The interface definitions and implementations of these objects can be found across several packages under [*]. While not formal, implicit object classifications fall out of the organization of these packages.Note that the following list is not comprehensive.

Network Topology

Many of the model objects have graph analogues, as ONOS represents networks as directed graphs.

  • Device - A network infrastructure element, e.g. a switch, router, access-point, or middle-box. Devices have a set of interfaces/ports and a DeviceId. Devices are interior vertices of the network graph.
  • Port - A network interface on a Device. A Port and DeviceId pair forms a ConnectPoint, which represents an endpoint of a graph edge. 
  • Host - A network end-station, which has an IP address, MAC address, VLAN ID, and a ConnectPoint. Hosts are exterior (leaf) vertices of the network graph.
  • Link - A directed link between two infrastructure Devices (ConnectPoints). Links are interior edges of the network graph.
  • EdgeLink - A specialized Link connecting a Host to a Device. EdgeLinks are exterior edges of the network graph.
  • Path - A list of one or more adjacent Links, including EdgeLinks. EdgeLinks, if present in the path, can only be exterior links (beginning and end of the list).
  • Topology - A Snapshot of a traversable graph representing the network. Path computations against this graph may be done using an arbitrary graph traversal algorithm, e.g. BFS, Dijkstra, or Bellman-Ford.

Network Control

At the application level, directives for the network are expressed as high-level flow rules given as Criteria (Match) and Treatment (Action) pairs. An ONOS instance will have a role for any given device that either allows or denies it from applying changes to the device.

  • FlowRule - A high-level flow rule given as a Match and Action pair. An action can be a composite action if needed. This abstraction is distinct from OpenFlow's notions of flow rules, e,g, the number of tables and OF match-action pairs.
  • Intent - A high-level intent to affect network configuration or connectivity for a subset of network traffic. It allows applications to specify what they want to happen, rather than having to specify how they want things to happen.
  • RoleValue - The role of (an) ONOS instance(s) for a device. 
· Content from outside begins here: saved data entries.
import Literature.MathematicalPhysics.QuantumFieldTheory.Balaban1983to89.B6CubeInDecayV1L0
import Literature.MathematicalPhysics.QuantumFieldTheory.Balaban1983to89.B6CubeRightLegsV1
import Literature.MathematicalPhysics.QuantumFieldTheory.Balaban1983to89.B6Ineq2133GDivLapTwoScaleV1
import HarnessLib
import Literature.MathematicalPhysics.QuantumFieldTheory.Balaban1983to89.B6Cover236MultiLevelBlocksL0
import Literature.MathematicalPhysics.QuantumFieldTheory.Balaban1983to89.B6CubeWindowV1L0
import Literature.MathematicalPhysics.QuantumFieldTheory.Balaban1983to89.B6Eq292MemberTorusV1L0
import Literature.MathematicalPhysics.QuantumFieldTheory.Balaban1983to89.B6Geom246MultiLevelBoxL0
import Literature.MathematicalPhysics.QuantumFieldTheory.Balaban1983to89.B6Geom246MultiLevelTorusL0
import Literature.MathematicalPhysics.QuantumFieldTheory.Balaban1983to89.B6GlobalChartV1L0
import Literature.MathematicalPhysics.QuantumFieldTheory.Balaban1983to89.B6InDecayWindowV1L0
import Literature.MathematicalPhysics.QuantumFieldTheory.Balaban1983to89.B6InMajorantTransplantL0
import Literature.MathematicalPhysics.QuantumFieldTheory.Balaban1983to89.B6MultiLevelTorusOperatorL0
import Literature.MathematicalPhysics.QuantumFieldTheory.Balaban1983to89.B6Prop26KLevelSkeletonV1L0
import Literature.MathematicalPhysics.QuantumFieldTheory.Balaban1983to89.B6TranslateTorusV1L0

/-!
# `Balaban1983to89.B6CubeRightLegsV1L0` — LEVEL-0 TWIN (programme G-F3′-L0, director-ym LINE №27 / UV3-NODE §24.5; plan `lit-balaban-r03/G-F3L0-PLAN.md`) of `B6CubeRightLegsV1`:
the same declarations, SAME NAMES AND STATEMENTS, for nested families WITH print's region `Λ₀ = T ∖ Ω₁` ADMITTED (structures
`B6MultiLevelBoxOperatorL0.Domains` / `B6MultiLevelTorusOperatorL0.TDomains`: levels `0, …, k`, the level-`0` block a single site, `Q′₀ = id`,
finite weight `a₀` — print p.225 (2.14) «Σ_{j=0}^k … (Q′₀λ)(x) = λ(x), x ∈ Λ₀», p.229 «taking a sequence (2.1) … smallest possible domains B^j(Λ_j),
and considering the operator Δ_a defined by (2.19), (2.20) for this sequence»).  Every `D`-free object is the lineage's, consumed BY NAME; no existing
module is touched; no fact is minted.  Unit `lit-balaban-p33` (p33 gen 101; programme RIGHT-ENTRY-L0 = the (2.136)₃ right-factor chain at level 0, the input of [B9] Thm 3.3's right entry (3.42)₃ for the bond-sector cube letter G_□(1), cell GAPS G-B9-02; port tooling by r03 gen 36–37); B6 fold owner r03; referee ref-4.  THE TWIN'S DOCUMENTATION FOLLOWS
VERBATIM (its «levels 1 … k» / «Ω₁ = X» sentences describe the twin; here `j` runs from `0` and `Ω₁` may be a proper subset).

# `Balaban1983to89.B6CubeRightLegsV1` — T. Bałaban, *Propagators and renormalization transformations for lattice gauge theories. II*,
# Commun. Math. Phys. **96** (1984) 223–250 [Balaban1984PropagatorsII], (2.133)–(2.134) and (2.141) p. 247 with (2.91)–(2.94) p. 239:
# THE RIGHT LEGS OF THE CUBE MEMBERS FOR THE COLUMN WALK — `G_□·E_e` (`G_□∇_λ`, `G_□∇_λ*`) INPUT-LOCALISED, `G_□` OUTPUT-LOCALISED,
# over the central reach `Q^T_□` with global decay (the twins of r03's `B6CubeInDecayV1` §4 `hEGin_cube` / `hGin_cube` in the other order)

statement-level skeleton of published theorems with citation tags; proofs where landed; nothing here is a claim about the Yang–Mills mass gap

PDF held: `paper:balaban1984-cmp96-propagators-rt-ii` (journal page = PDF page + 222): p. 247 [PDF 25] ((2.133): *"|(G_□J)(x)|, |(∇G_□J)(x)| ≤
O(1)[(L^jη)², L^jη]e^{−δ₂|y−y′|}|J|"*; (2.141): *"G = G₀(I − R)⁻¹ = Σ_{n=0}^∞ G₀Rⁿ = Σ_{ω=(□₀,…,□₂ₙ)} h_{□₀}G_{□₀}h_{□₀}·K_{□₁,□₂}G_{□₂}h_{□₂}· … ·K_{□₂ₙ₋₁,□₂ₙ}G_{□₂ₙ}h_{□₂ₙ}"*, *"and the series above is convergent in the norms appearing in the inequalities (2.136)–(2.140)"* — reading this walk on the COLUMNS of `G` (remainder transposed) is OURS (p38 g31's (2.136)₃ route), not displayed in print; (2.136)₃ *"|(G∇*J)(x)|"*), p. 239 [PDF 17] ((2.90)–(2.94)), p. 238 [PDF 16] (`□̃³ = T_□`);
[Balaban1984PropagatorsI] (1.110) p. 35.  v1.1 (DOCFIX, family D-g75-1 of ref-4 gen 75): the v1.0 header paraphrased (2.141) with cut-offs `ζ` and
attributed a phrase *"their conjugates"* to p. 247 — neither is print; (2.141) is now quoted verbatim and the column reading labelled ours.  Lean unchanged.

CITATION HEADER (lean-in-tree rule) — WHAT IS REPRODUCED.  Phase-2 file of the `lit-balaban` typed skeleton (HOME `run/shared/lean/pub/lit-balaban/`),
unit `lit-balaban-p22` (gen 23), referee ref-4, B6 fold owner r03; SKELETON rows **B6.Eq2.133** × **B6.Eq2.134** × B6.Eq2.141 × B6.Prop2.6 (cells only;
decls of record untouched).  p38 g31's ask (seat INBOX 2026-08-23T17:24:01Z, items (2)(a)(b)) for its (2.136)₃ TRANSPOSED-WALK route `G∇* = G₀ᵀ∇* +
Rᵀ(G∇*)`: the mirrored line-1 term `h·G_□·(M_□h_□ − h_□M_□)` is written with the differences adjacent to `G_□` ON THE RIGHT, so the member inputs are
`G_□E_e` for all `2(d+1)` legs (input-localised over the reach), and the mirrored line-2/line-4 pieces feed `G_□` from anywhere (output-localised
form).  IMPORTS BY NAME, restating nothing: r03's `…B6CubeInDecayV1` (`outMajorant_conj_chart`, the band data `hdiv_cube`, `hlev_full`, `hband_cube`,
`sc_inv_le_pref`, `transplant_off`, the identities `Gl_eq`, `conj_mul`, `smul_kernel_le`), r03's `…B6InDecayWindowV1` (`inDecay_window_V1`,
`outDecay_window_V1`, `in/outMajorant_smul_of_le_on`), r05's `…B6InMajorantTransplant` (`InMajorant`, `inMajorant_conj_chart`), p22's F-lineage
`…B6Prop25GDivDecayTwoScaleV1.blockBound_GDadj_scaling` (`G_□∇_λ*`) and `…B6Ineq2133GDivLapTwoScaleV1.ineq2133_GDla`, p38's
`…B6Ineq2133TwoScaleV1` (`ineq2133_G`, `hasMajorant_of_blockBound`, `tsGeo`), p38's `…B6Eq292MemberTorusV1L0.EC`, r03's `…B6CubeWindowV1` (`Gl`, `tC`,
`Placed`, `SQ`), `…B6BlockDecayHprimeCovV1.torusDist_blk_unshift_le_one`, `…B10StarCount.blockOf_shift`.

## WHAT THIS FILE CERTIFIES (kernel-checked, 0 sorry, standard axioms; theorems only — no `def`, no `def … : Prop`, no new named fact)

* §1 **`Gl_mul_EC_eq`** — `G_□·E_e = τ_{−v}(s(□)⁻¹•ε(G_□∘∇_e)ρ)τ_v` (r03's `EC_mul_Gl_eq` in the other order: `transplant_mul_of_bij` through the bijective
  window);
* §2 THE MEMBER RIGHT LEGS: `iterBlockOf_shift_or` (the block of `x + e_μ` is the block of `x` or its `μ`-neighbour, every scale — iterate of
  `blockOf_shift`), `Dl_single_eq` (`∇_λe_{b′} = −∇_λ*e_{b′−e_λ}`), **`blockBound_GDl_scaling`** — NEW analytic bookkeeping: the block bound `(C, δ)` of
  `G_□∇_λ*` (p22 F14) gives `(C(1+e^δ), δ)` for `G_□∇_λ` (input shift by one fine bond: the shifted inputs of `B(y)` lie in `B(y) ∪ B(y − e_λ)`, a block at
  unit distance `≤ 1`), **`ineq2133_GDl`** (`HasMajorant (tsGeo i R M) y(·₋) (onFun (G_□ ∘ ∇_λ)) (A·e^{−δ|y−y′|_T})`), **`ineq2133_legs_right`** (both
  right legs `G_□∇_λ`, `G_□∇_λ*` with ONE `(δ, A)`);
* §3 ON THE GLOBAL TORUS, for the genuine member of a placed cube (`L ≥ 5`, r03's quarter-point window): **`hGEin_cube`** — `∃ δ_G > 0, C_G ≥ 0` with
  `InMajorant (geomT D) (blkV1 hN D) (Gl □ * EC □ e) (Q^T_□) (C_G·(L^{j(y)}/c′)²·e^{−δ_G d_T(y,y′)})` for every `e : Fin (d+1) × Bool` (quantifier prefix of
  r03's `hEGin_cube` VERBATIM); **`hGout_cube`** — `OutMajorant (geomT D) (blkV1 hN D) (Gl □) (Q^T_□) (C_G·(L^{j(y)}/c′)²·e^{−δ_G d_T})` (prefix of r03's
  `hGin_cube` verbatim; unfolded: `∀ y′ μ B, BlockSupp μ y′ B → ∀ x, blkV1 x ∈ Q^T_□ → |G_□μ x| ≤ C_G·pref(blkV1 x)·e^{−δ_G d_T(blkV1 x, y′)}·B`);
  **`hGEin_cube_sc`**, **`hGout_cube_sc`** — the same two in the RAW UNIFORM form, kernel `C_G·s(□)⁻¹·e^{−δ_G d_T}` with the cube's own unit
  `s(□)⁻¹ = (L^{j₀}/c′)²` (`B6CubeWindowV1L0.sc`) before `sc_inv_le_pref` (p38's request: the weight is then placed at the input block by the consumer).

## HONEST SCOPE / DIVERGENCES

(1) Print states (2.133) for `G_□J`, `∇G_□J`, lists the right entry `|(G∇*J)(x)|` in (2.136) and asserts the convergence of the walk (2.141) in the
norms of (2.136)–(2.140); the column reading of (2.141) (p38 g31's route) and the explicit `G_□∇_λ` block bound by an input shift are OUR bookkeeping
(constant `C(1+e^δ)`, same rate).  (2) As in `B6CubeInDecayV1`: `L ≥ 5` (`ℓ ≥ 4`),
`M_h = L^a`, `R ≥ 2L²`, placed cube, rate `δ₂/(9(d+1))`, constants ours; the prefactor of `G_□E_e` is `(L^{j(y)}/c′)²` (the unit sits in p38's
coefficients).  (3) Integer torus, lattice units, p21's reading R2 of (2.46); nothing on (2.136)₃ itself, on d = 4 or the continuum; NOT summit
progress.  (4) Theorems only; standard axioms.  Unit `lit-balaban-p22` (gen 23), 2026-08-23.
-/

noncomputable section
Constructs for manipulating network logic, as well as their construction, are discussed further in The Intent Framework. Roles are explained in Clustering.

Network Packets

Packets, such as from network traffic, and those to be injected into the network, have analogues to the OpenFlow PacketIn and PacketOut. 

  • OutboundPacket - Protocol agnostic representation of a synthetic packet to be emitted on the network. This includes information about where to emit this packet.
  • InboundPacket - We may need to consider whether this abstraction should be purposefully omitted from the API to avoid scalability and security related issues. Regardless, reactive packet processing should still be available to providers to use as needed, e.g. host tracking, link detection.

Model Object Dependencies

Some entities rely on the existence of other entities, as in the case of Ports, which cannot exist without a Device. Similarly, Links, and by extension, Topologies, cannot exist without Ports serving as endpoints to the Link. We therefore consider Devices to be a first-class entity in ONOS's network representations.